Problem details —
Only these lines of the data below are wanted: the one with "pp. 56–57, eqs.", the one with "LevinPeres2017, §4.7 eq. (4.37)];", and any lines between them, each repeated exactly.

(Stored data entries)
──────────
import Mathlib
import HarnessLib
import Literature.Probability.MarkovChains.SeparationDistance
import Literature.Probability.MarkovChains.SpectralMixingTimeBound

/-!
# `ℓ^p` distances: `2d(t) ≤ d⁽²⁾(t) ≤ d⁽∞⁾(t)` and Proposition 4.15 `d⁽∞⁾(2t) = [d⁽²⁾(t)]² = max_x q_{2t}(x,x) − 1` (Levin–Peres–Wilmer §4.7)

HONEST FRAMING: exact (Metropolis-corrected) sampling algorithms for lattice gauge theory; figures
of merit are autocorrelation/cost numbers at stated couplings and volumes; no continuum-physics claim.

Conventions of `TotalVariation.lean` (`tvDist`, `IsRowStochastic`), `MetropolisHastings.lean`
(`DetailedBalance`), `PeskunOrdering.lean` (`piInner π g h = ⟨g,h⟩_π = Σ_x π(x)g(x)h(x)`),
`MixingTimeSubmultiplicative.lean` / `BottleneckRatio.lean` (`kernelAt P t x y = Pᵗ(x,y)`,
`worstTvDist P π t = d(t)`), `SpectralMixingTimeBound.lean` (`4‖μ − π‖²_TV ≤ ‖μ/π − 1‖²₂`) and
`SeparationDistance.lean` (`DetailedBalance.kernelAt`).  Source: D. A. Levin, Y. Peres (with
E. L. Wilmer), *Markov Chains and Mixing Times*, 2nd ed., AMS 2017 [LevinPeres2017], §4.7
"`ℓ^p` distance and mixing", pp. 56–57, eqs. (4.35)–(4.43) and Proposition 4.15.  Everything is
PROVED (finite sums; 0 named facts).  NOT here: submultiplicativity of `d⁽ᵖ⁾` (Lemma 4.18) and
the `ℓ^p` mixing times (4.44).

* `relDensity P π t x y` — **`q_t(x,y) = Pᵗ(x,y)/π(y)`** [cite: LevinPeres2017, §4.7 (definition of
  `q_t`)]; `sum_relDensity_mul` — **eq. (4.35)** `⟨q_t(x,·), 1⟩_π = 1`; `relDensity_comm` —
  `q_t(x,y) = q_t(y,x)` for a reversible chain [cite: LevinPeres2017, §4.7 ("note that
  `q_t(x,y) = q_t(y,x)` when `P` is reversible with respect to `π`"), eq. (4.35)];
* `lTwoDist P π t` — **`d⁽²⁾(t) = max_x ‖q_t(x,·) − 1‖₂`** and `lInfDist P π t` — **`d⁽∞⁾(t) =
  max_x ‖q_t(x,·) − 1‖_∞`** [cite: LevinPeres2017, §4.7 eq. (4.36) (`p = 2, ∞`)];
* **eq. (4.37)** `two_mul_worstTvDist_le_lTwoDist` (`2d(t) ≤ d⁽²⁾(t)`) and `lTwoDist_le_lInfDist`
  (`d⁽²⁾(t) ≤ d⁽∞⁾(t)`) [cite: LevinPeres2017, §4.7 eq. (4.37)];
* **eqs. (4.39)–(4.42)** `LevinPeres2017_eq_4_39` (`q_{2t}(x,y) = ⟨q_t(x,·), q_t(y,·)⟩_π`),
  `LevinPeres2017_eq_4_40` (`⟨q_t(x,·) − 1, q_t(y,·) − 1⟩_π = q_{2t}(x,y) − 1`), `LevinPeres2017_eq_4_41`
  (`‖q_t(x,·) − 1‖²₂ = q_{2t}(x,x) − 1`), `LevinPeres2017_eq_4_42` (`|q_{2t}(x,y) − 1| ≤
  √(q_{2t}(x,x) − 1) √(q_{2t}(y,y) − 1)`, Cauchy–Schwarz `piInner_sq_le_mul`) — reversible `P`,
  positive `π` [cite: LevinPeres2017, §4.7, proof of Prop. 4.15, eqs. (4.39)–(4.42)];
* **PROPOSITION 4.15** `LevinPeres2017_prop_4_15` — for a reversible Markov chain
  **`d⁽∞⁾(2t) = [d⁽²⁾(t)]² = max_x q_{2t}(x,x) − 1`** [cite: LevinPeres2017, §4.7 Prop. 4.15
  eq. (4.38)].

Context (cell pub-lqcd, venture LatticeQCDFlow): `q_{2t}(x,x) − 1 = ‖q_t(x,·) − 1‖²₂` is the
"return-probability" diagnostic of a reversible sampler — a single diagonal entry of `P^{2t}` controls
the uniform (`ℓ^∞`) distance at time `2t` and, by (4.37), the total variation distance at time `t`.
-/

namespace Literature.Probability.MarkovChains

open Finset Matrix

variable {X : Type*} [Fintype X] [DecidableEq X]

/-! ## `q_t`, `d⁽²⁾`, `d⁽∞⁾` -/

/-- **`q_t(x,y) := Pᵗ(x,y)/π(y)`**, the density of `Pᵗ(x,·)` with respect to `π`.
[cite: LevinPeres2017, §4.7 (definition of `q_t(x,y)`)] -/
noncomputable def relDensity (P : X → X → ℝ) (π : X → ℝ) (t : ℕ) (x y : X) : ℝ :=
  kernelAt P t x y / π y

/-- **`d⁽²⁾(t) = max_x ‖q_t(x,·) − 1‖₂`**, `‖f‖₂ = (Σ_y f(y)²π(y))^{1/2}` (as `⨆` over the finite `X`).
[cite: LevinPeres2017, §4.7 eq. (4.36) (`p = 2`)] -/
noncomputable def lTwoDist (P : X → X → ℝ) (π : X → ℝ) (t : ℕ) : ℝ :=
  ⨆ x : X, Real.sqrt (piInner π (fun y => relDensity P π t x y - 1) (fun y => relDensity P π t x y - 1))

/-- **`d⁽∞⁾(t) = max_x ‖q_t(x,·) − 1‖_∞ = max_{x,y} |q_t(x,y) − 1|`**.
[cite: LevinPeres2017, §4.7 eq. (4.36) (`p = ∞`)] -/
noncomputable def lInfDist (P : X → X → ℝ) (π : X → ℝ) (t : ℕ) : ℝ :=
  ⨆ x : X, ⨆ y : X, |relDensity P π t x y - 1|

variable {P : Matrix X X ℝ} {π : X → ℝ}

/-- `q_t` unfolded. [cite: LevinPeres2017, §4.7 (definition of `q_t`)] -/
theorem relDensity_apply (P : X → X → ℝ) (π : X → ℝ) (t : ℕ) (x y : X) :
    relDensity P π t x y = kernelAt P t x y / π y := rfl

/-- **Eq. (4.35)**: `⟨q_t(x,·), 1⟩_π = Σ_y q_t(x,y)π(y) = 1` (positive `π`).
[cite: LevinPeres2017, §4.7 eq. (4.35)] -/
theorem sum_relDensity_mul (hP : IsRowStochastic P) (hπ : ∀ y, 0 < π y) (t : ℕ) (x : X) :
    ∑ y, relDensity P π t x y * π y = 1 := by
  simp_rw [relDensity_apply, div_mul_cancel₀ _ (hπ _).ne']
  exact sum_kernelAt hP t x

/-- For a reversible chain `q_t(x,y) = q_t(y,x)`. [cite: LevinPeres2017, §4.7 ("note that
`q_t(x,y) = q_t(y,x)` when `P` is reversible with respect to `π`")] -/
theorem relDensity_comm (hDB : DetailedBalance π P) (hπ : ∀ y, 0 < π y) (t : ℕ) (x y : X) :
    relDensity P π t x y = relDensity P π t y x := by
  rw [relDensity_apply, relDensity_apply, div_eq_div_iff (hπ y).ne' (hπ x).ne', mul_comm _ (π x),
    mul_comm _ (π y)]
  exact hDB.kernelAt t x y

/-- Chapman–Kolmogorov at the midpoint: `P^{2t}(x,y) = Σ_z Pᵗ(x,z)Pᵗ(z,y)`. [cite: LevinPeres2017,
§4.7, proof of Prop. 4.15 ("First observe that `P^{2t}(x,y) = Σ_z Pᵗ(x,z)Pᵗ(z,y)`")] -/
theorem kernelAt_two_mul (P : Matrix X X ℝ) (t : ℕ) (x y : X) :
    kernelAt P (2 * t) x y = ∑ z, kernelAt P t x z * kernelAt P t z y := by
  rw [two_mul, kernelAt_eq_pow_apply, pow_add, mul_apply]
  simp_rw [← kernelAt_eq_pow_apply]

/-! ## Eqs. (4.39)–(4.42) -/

/-- **Eq. (4.39)**: for a reversible chain, `q_{2t}(x,y) = Σ_z [Pᵗ(x,z)/π(z)][Pᵗ(z,y)/π(y)]π(z) =
⟨q_t(x,·), q_t(y,·)⟩_π`. [cite: LevinPeres2017, §4.7, proof of Prop. 4.15, eq. (4.39)] -/
theorem LevinPeres2017_eq_4_39 (hDB : DetailedBalance π P) (hπ : ∀ y, 0 < π y) (t : ℕ) (x y : X) :
    relDensity P π (2 * t) x y = piInner π (relDensity P π t x) (relDensity P π t y) := by
  unfold piInner
  rw [relDensity_apply, kernelAt_two_mul, sum_div]
  refine sum_congr rfl fun z _ => ?_
  rw [relDensity_comm hDB hπ t y z, relDensity_apply, relDensity_apply]
  have hz : π z ≠ 0 := (hπ z).ne'
  have hy : π y ≠ 0 := (hπ y).ne'
  field_simp

/-- **Eq. (4.40)**: `⟨q_t(x,·) − 1, q_t(y,·) − 1⟩_π = q_{2t}(x,y) − 1` (expand and use (4.35), (4.39)).
[cite: LevinPeres2017, §4.7, proof of Prop. 4.15, eq. (4.40)] -/
theorem LevinPeres2017_eq_4_40 (hP : IsRowStochastic P) (hDB : DetailedBalance π P)
    (hπ : ∀ y, 0 < π y) (hπ1 : ∑ y, π y = 1) (t : ℕ) (x y : X) :
    piInner π (fun z => relDensity P π t x z - 1) (fun z => relDensity P π t y z - 1) =
      relDensity P π (2 * t) x y - 1 := by
  rw [LevinPeres2017_eq_4_39 hDB hπ t x y]
  unfold piInner
  have hx1 := sum_relDensity_mul hP hπ t x
  have hy1 := sum_relDensity_mul hP hπ t y
  have hexp : ∀ z, π z * ((relDensity P π t x z - 1) * (relDensity P π t y z - 1)) =
      π z * (relDensity P π t x z * relDensity P π t y z) - relDensity P π t x z * π z -
        relDensity P π t y z * π z + π z := fun z => by ring
  simp_rw [hexp]
  rw [sum_add_distrib, sum_sub_distrib, sum_sub_distrib, hx1, hy1, hπ1]
  ring

/-- **Eq. (4.41)**: `‖q_t(x,·) − 1‖²₂ = q_{2t}(x,x) − 1`. [cite: LevinPeres2017, §4.7, proof of
Prop. 4.15, eq. (4.41)] -/
theorem LevinPeres2017_eq_4_41 (hP : IsRowStochastic P) (hDB : DetailedBalance π P)
    (hπ : ∀ y, 0 < π y) (hπ1 : ∑ y, π y = 1) (t : ℕ) (x : X) :
    piInner π (fun z => relDensity P π t x z - 1) (fun z => relDensity P π t x z - 1) =
      relDensity P π (2 * t) x x - 1 :=
  LevinPeres2017_eq_4_40 hP hDB hπ hπ1 t x x

omit [DecidableEq X] in
/-- **Cauchy–Schwarz for `⟨·,·⟩_π`**: `⟨g,h⟩_π² ≤ ⟨g,g⟩_π ⟨h,h⟩_π` (`π ≥ 0`). [cite: LevinPeres2017,
§4.7, proof of Prop. 4.15 ("By (4.40) and Cauchy-Schwarz")] -/
theorem piInner_sq_le_mul (hπ0 : ∀ y, 0 ≤ π y) (g h : X → ℝ) :
    piInner π g h ^ 2 ≤ piInner π g g * piInner π h h := by
  have hcs := sum_mul_sq_le_sq_mul_sq univ (fun z => Real.sqrt (π z) * g z) (fun z => Real.sqrt (π z) * h z)
  have h1 : ∀ z, Real.sqrt (π z) * g z * (Real.sqrt (π z) * h z) = π z * (g z * h z) := fun z => by
    have := Real.mul_self_sqrt (hπ0 z)
    linear_combination (g z * h z) * this
  have h2 : ∀ f : X → ℝ, ∀ z, (Real.sqrt (π z) * f z) ^ 2 = π z * (f z * f z) := fun f z => by
    rw [mul_pow, Real.sq_sqrt (hπ0 z)]
    ring
  simp_rw [h1, h2] at hcs
  exact hcs

omit [DecidableEq X] in
/-- `⟨g,g⟩_π ≥ 0` for `π ≥ 0` (so `‖q_t(x,·) − 1‖²₂ ≥ 0`, i.e. `q_{2t}(x,x) ≥ 1` for a reversible
chain). [cite: LevinPeres2017, §4.7 eq. (4.41)] -/
theorem piInner_self_nonneg (hπ0 : ∀ y, 0 ≤ π y) (g : X → ℝ) : 0 ≤ piInner π g g :=
  sum_nonneg fun z _ => mul_nonneg (hπ0 z) (mul_self_nonneg (g z))

/-- **Eq. (4.42)**: `|q_{2t}(x,y) − 1| ≤ ‖q_t(x,·) − 1‖₂ ‖q_t(y,·) − 1‖₂ =
√(q_{2t}(x,x) − 1) √(q_{2t}(y,y) − 1)`. [cite: LevinPeres2017, §4.7, proof of Prop. 4.15,
eq. (4.42)] -/
theorem LevinPeres2017_eq_4_42 (hP : IsRowStochastic P) (hDB : DetailedBalance π P)
    (hπ : ∀ y, 0 < π y) (hπ1 : ∑ y, π y = 1) (t : ℕ) (x y : X) :
    |relDensity P π (2 * t) x y - 1| ≤
      Real.sqrt (relDensity P π (2 * t) x x - 1) * Real.sqrt (relDensity P π (2 * t) y y - 1) := by
  have hπ0 : ∀ z, 0 ≤ π z := fun z => (hπ z).le
  rw [← LevinPeres2017_eq_4_40 hP hDB hπ hπ1 t x y, ← LevinPeres2017_eq_4_41 hP hDB hπ hπ1 t x,
    ← LevinPeres2017_eq_4_41 hP hDB hπ hπ1 t y, ← Real.sqrt_mul (piInner_self_nonneg hπ0 _),
    ← Real.sqrt_sq_eq_abs]
  exact Real.sqrt_le_sqrt (piInner_sq_le_mul hπ0 _ _)

/-! ## Eq. (4.37): `2d(t) ≤ d⁽²⁾(t) ≤ d⁽∞⁾(t)` -/

/-- `‖q_t(x,·) − 1‖₂ ≤ d⁽²⁾(t)`. [cite: LevinPeres2017, §4.7 eq. (4.36)] -/
theorem norm_le_lTwoDist (P : X → X → ℝ) (π : X → ℝ) (t : ℕ) (x : X) :
    Real.sqrt (piInner π (fun y => relDensity P π t x y - 1) (fun y => relDensity P π t x y - 1)) ≤
      lTwoDist P π t :=
  le_ciSup (f := fun x => Real.sqrt
    (piInner π (fun y => relDensity P π t x y - 1) (fun y => relDensity P π t x y - 1)))
    (Set.finite_range _).bddAbove x

/-- `|q_t(x,y) − 1| ≤ d⁽∞⁾(t)`. [cite: LevinPeres2017, §4.7 eq. (4.36)] -/
theorem abs_sub_one_le_lInfDist (P : X → X → ℝ) (π : X → ℝ) (t : ℕ) (x y : X) :
    |relDensity P π t x y - 1| ≤ lInfDist P π t :=
  (le_ciSup (f := fun y => |relDensity P π t x y - 1|) (Set.finite_range _).bddAbove y).trans
    (le_ciSup (f := fun x => ⨆ y : X, |relDensity P π t x y - 1|) (Set.finite_range _).bddAbove x)

/-- `d⁽²⁾(t) ≥ 0`, `d⁽∞⁾(t) ≥ 0`. [cite: LevinPeres2017, §4.7 eq. (4.36)] -/
theorem lTwoDist_nonneg (P : X → X → ℝ) (π : X → ℝ) (t : ℕ) : 0 ≤ lTwoDist P π t :=
  Real.iSup_nonneg fun _ => Real.sqrt_nonneg _

/-- `d⁽∞⁾(t) ≥ 0`. [cite: LevinPeres2017, §4.7 eq. (4.36)] -/
theorem lInfDist_nonneg (P : X → X → ℝ) (π : X → ℝ) (t : ℕ) : 0 ≤ lInfDist P π t :=
  Real.iSup_nonneg fun _ => Real.iSup_nonneg fun _ => abs_nonneg _

/-- **Eq. (4.37), first inequality: `2d(t) ≤ d⁽²⁾(t)`** (`2‖μ − π‖_TV = ‖μ/π − 1‖₁ ≤ ‖μ/π − 1‖₂`,
positive `π`). [cite: LevinPeres2017, §4.7 eq. (4.37) (Proposition 4.2 and Exercise 4.5)] -/
theorem two_mul_worstTvDist_le_lTwoDist (hπ : ∀ y, 0 < π y) (hπ1 : ∑ y, π y = 1) (t : ℕ) :
    2 * worstTvDist P π t ≤ lTwoDist P π t := by
  have h0 := lTwoDist_nonneg (P : X → X → ℝ) π t
  rcases isEmpty_or_nonempty X with hX | hX
  · simp [worstTvDist, lTwoDist]
  · rw [mul_comm, ← le_div_iff₀ (by norm_num : (0 : ℝ) < 2)]
    refine ciSup_le fun x => ?_
    rw [le_div_iff₀ (by norm_num : (0 : ℝ) < 2), mul_comm]
    have h4 := four_mul_tvDist_sq_le_piInner hπ hπ1 (lawAt P (Pi.single x 1) t)
    have htv := tvDist_nonneg (lawAt P (Pi.single x 1) t) π
    calc 2 * tvDist (lawAt P (Pi.single x 1) t) π
        = Real.sqrt ((2 * tvDist (lawAt P (Pi.single x 1) t) π) ^ 2) :=
          (Real.sqrt_sq (by positivity)).symm
      _ ≤ Real.sqrt (piInner π (fun y => relDensity P π t x y - 1)
            (fun y => relDensity P π t x y - 1)) :=
          Real.sqrt_le_sqrt (by rw [mul_pow]; norm_num; exact h4)
      _ ≤ lTwoDist P π t := norm_le_lTwoDist P π t x

/-- **Eq. (4.37), second inequality: `d⁽²⁾(t) ≤ d⁽∞⁾(t)`** (`‖f‖₂ ≤ ‖f‖_∞` under a probability
vector `π`). [cite: LevinPeres2017, §4.7 eq. (4.37) (Exercise 4.5: the `ℓ^p` norms are
non-decreasing)] -/
theorem lTwoDist_le_lInfDist (hπ0 : ∀ y, 0 ≤ π y) (hπ1 : ∑ y, π y = 1) (t : ℕ) :
    lTwoDist P π t ≤ lInfDist P π t := by
  have h0 := lInfDist_nonneg (P : X → X → ℝ) π t
  refine Real.iSup_le (fun x => ?_) h0
  rw [← Real.sqrt_sq h0]
  refine Real.sqrt_le_sqrt ?_
  unfold piInner
  calc ∑ y, π y * ((relDensity P π t x y - 1) * (relDensity P π t x y - 1))
      ≤ ∑ y, π y * lInfDist P π t ^ 2 := by
        refine sum_le_sum fun y _ => mul_le_mul_of_nonneg_left ?_ (hπ0 y)
        rw [← abs_mul_abs_self, sq]
        have := abs_sub_one_le_lInfDist (P : X → X → ℝ) π t x y
        exact mul_le_mul this this (abs_nonneg _) h0
    _ = lInfDist P π t ^ 2 := by rw [← sum_mul, hπ1, one_mul]

/-! ## Proposition 4.15 -/

/-- **PROPOSITION 4.15**: for a reversible Markov chain (positive `π` in detailed balance with `P`),
**`d⁽∞⁾(2t) = [d⁽²⁾(t)]² = max_x q_{2t}(x,x) − 1`**.  As printed: (4.41) maximised over `x` gives the
right-hand equality; (4.42) gives `d⁽∞⁾(2t) ≤ max_x q_{2t}(x,x) − 1` (4.43), with equality at `x = y`.
[cite: LevinPeres2017, §4.7 Prop. 4.15 eq. (4.38)] -/
theorem LevinPeres2017_prop_4_15 (hP : IsRowStochastic P) (hDB : DetailedBalance π P)
    (hπ : ∀ y, 0 < π y) (hπ1 : ∑ y, π y = 1) (t : ℕ) :
    lInfDist P π (2 * t) = lTwoDist P π t ^ 2 ∧
      lTwoDist P π t ^ 2 = ⨆ x : X, (relDensity P π (2 * t) x x - 1) := by
  have hπ0 : ∀ z, 0 ≤ π z := fun z => (hπ z).le
  obtain ⟨x₁, -, -⟩ := Finset.exists_ne_zero_of_sum_ne_zero
    (s := (univ : Finset X)) (f := π) (by rw [hπ1]; exact one_ne_zero)
  haveI : Nonempty X := ⟨x₁⟩
  -- abbreviations: `a x = q_{2t}(x,x) − 1 = ‖q_t(x,·) − 1‖²₂ ≥ 0`, `M = max_x a x`
  set a : X → ℝ := fun x => relDensity P π (2 * t) x x - 1 with ha
  have ha0 : ∀ x, 0 ≤ a x := fun x => by
    rw [ha]
    simp only
    rw [← LevinPeres2017_eq_4_41 hP hDB hπ hπ1 t x]
    exact piInner_self_nonneg hπ0 _
  have hbdd : BddAbove (Set.range a) := (Set.finite_range a).bddAbove
  obtain ⟨x₀, hx₀⟩ := exists_eq_ciSup_of_finite (f := a)
  have hM0 : 0 ≤ ⨆ x, a x := (ha0 x₀).trans_eq hx₀
  -- `d⁽²⁾(t) = √M`
  have h2 : lTwoDist P π t = Real.sqrt (⨆ x, a x) := by
    unfold lTwoDist
    simp_rw [LevinPeres2017_eq_4_41 hP hDB hπ hπ1 t]
    refine le_antisymm (ciSup_le fun x => Real.sqrt_le_sqrt (le_ciSup hbdd x)) ?_
    rw [← hx₀]
    exact le_ciSup (f := fun x => Real.sqrt (a x)) (Set.finite_range _).bddAbove x₀
  have h2sq : lTwoDist P π t ^ 2 = ⨆ x, a x := by
    rw [h2, Real.sq_sqrt hM0]
  refine ⟨?_, h2sq⟩
  rw [h2sq]
  -- `d⁽∞⁾(2t) = M`: `≤` by (4.42), `≥` at `x = y = x₀`
  refine le_antisymm ?_ ?_
  · refine ciSup_le fun x => ciSup_le fun y => ?_
    calc |relDensity P π (2 * t) x y - 1|
        ≤ Real.sqrt (a x) * Real.sqrt (a y) := LevinPeres2017_eq_4_42 hP hDB hπ hπ1 t x y
      _ ≤ Real.sqrt (⨆ x, a x) * Real.sqrt (⨆ x, a x) :=
          mul_le_mul (Real.sqrt_le_sqrt (le_ciSup hbdd x)) (Real.sqrt_le_sqrt (le_ciSup hbdd y))
            (Real.sqrt_nonneg _) (Real.sqrt_nonneg _)
      _ = ⨆ x, a x := Real.mul_self_sqrt hM0
  · calc (⨆ x, a x) = a x₀ := hx₀.symm
      _ = |relDensity P π (2 * t) x₀ x₀ - 1| := (abs_of_nonneg (ha0 x₀)).symm
      _ ≤ lInfDist P π (2 * t) := abs_sub_one_le_lInfDist P π (2 * t) x₀ x₀

end Literature.Probability.MarkovChains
──────────
Answer to the exercise —
"`ℓ^p` distance and mixing", pp. 56–57, eqs. (4.35)–(4.43) and Proposition 4.15.  Everything is
PROVED (finite sums; 0 named facts).  NOT here: submultiplicativity of `d⁽ᵖ⁾` (Lemma 4.18) and
the `ℓ^p` mixing times (4.44).

* `relDensity P π t x y` — **`q_t(x,y) = Pᵗ(x,y)/π(y)`** [cite: LevinPeres2017, §4.7 (definition of
  `q_t`)]; `sum_relDensity_mul` — **eq. (4.35)** `⟨q_t(x,·), 1⟩_π = 1`; `relDensity_comm` —
  `q_t(x,y) = q_t(y,x)` for a reversible chain [cite: LevinPeres2017, §4.7 ("note that
  `q_t(x,y) = q_t(y,x)` when `P` is reversible with respect to `π`"), eq. (4.35)];
* `lTwoDist P π t` — **`d⁽²⁾(t) = max_x ‖q_t(x,·) − 1‖₂`** and `lInfDist P π t` — **`d⁽∞⁾(t) =
  max_x ‖q_t(x,·) − 1‖_∞`** [cite: LevinPeres2017, §4.7 eq. (4.36) (`p = 2, ∞`)];
* **eq. (4.37)** `two_mul_worstTvDist_le_lTwoDist` (`2d(t) ≤ d⁽²⁾(t)`) and `lTwoDist_le_lInfDist`
  (`d⁽²⁾(t) ≤ d⁽∞⁾(t)`) [cite: LevinPeres2017, §4.7 eq. (4.37)];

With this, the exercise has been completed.